§ WORK REQUEST
Bring together all lines from the listing below that contain the string "glueData".

§ DATA FOR ANALYSIS
/-- **The gluing datum of a circle surgery** along the tubular neighbourhood `ν`. [folklore] -/
def glueData : SmoothGlueData (𝓡 4) (𝓘(ℝ, 𝔼 2).prod (𝓡 2)) (↥ν.complement) (↥discTimesSphere) (𝔼 4) where
  glue := ν.glue
  contMDiffOn_glue := ν.contMDiffOn_fwdB
  contMDiffOn_glue_symm := ν.contMDiffOn_bwdA
  linA := ContinuousLinearEquiv.refl ℝ (𝔼 4)
  linB := linB

/-- The gluing map of the surgery datum is `ν.glue`. [folklore] -/
@[simp] theorem glueData_glue : ν.glueData.glue = ν.glue := rfl

/-- **The gluing datum realises `circleSurgeryRel`.** [folklore] -/
theorem circleSurgeryRel_iff (a : ↥ν.complement) (b : ↥discTimesSphere) :
    circleSurgeryRel ν a b ↔ a ∈ ν.glueData.glue.source ∧ ν.glueData.glue a = b := by
  change circleSurgeryRel ν a b ↔ (a : X) ∈ ν.puncturedTube ∧ ν.fwdB a = b
  constructor
  · rintro ⟨u, t, ht, hb1, ha⟩
    have hq : ((u, t • ((b : (𝔼 2) × (𝕊 2)).2 : 𝔼 3)) : (𝕊 1) × (𝔼 3)).2 ≠ 0 ∧
        ‖((u, t • ((b : (𝔼 2) × (𝕊 2)).2 : 𝔼 3)) : (𝕊 1) × (𝔼 3)).2‖ < 1 := by
      simp only [norm_smul_coe_sphere ht.1.le, ne_eq, smul_eq_zero, ht.1.ne', false_or]
      exact ⟨ne_zero_of_mem_unit_sphere _, ht.2⟩
    refine ⟨ha ▸ (ν.apply_mem_puncturedTube_iff.2 hq), ?_⟩
    ext1
    rw [ha, ν.coe_fwdB_apply hq.2, polar]
    ext1
    · simp only [norm_smul_coe_sphere ht.1.le]; exact hb1.symm
    · exact radialProjection_smul _ ht.1 _
  · rintro ⟨⟨⟨u, w⟩, ⟨hw0, hw1⟩, ha⟩, hb⟩
    refine ⟨u, ‖w‖, ⟨norm_pos_iff.2 hw0, hw1⟩, ?_, ?_⟩
    · rw [← hb, ← ha, ν.coe_fwdB_apply hw1, polar]
    · rw [← hb, ← ha, ν.coe_fwdB_apply hw1, polar]
      simp only
      rw [norm_smul_coe_radialProjection]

§ YOUR RESPONSE
def glueData : SmoothGlueData (𝓡 4) (𝓘(ℝ, 𝔼 2).prod (𝓡 2)) (↥ν.complement) (↥discTimesSphere) (𝔼 4) where
@[simp] theorem glueData_glue : ν.glueData.glue = ν.glue := rfl
    circleSurgeryRel ν a b ↔ a ∈ ν.glueData.glue.source ∧ ν.glueData.glue a = b := by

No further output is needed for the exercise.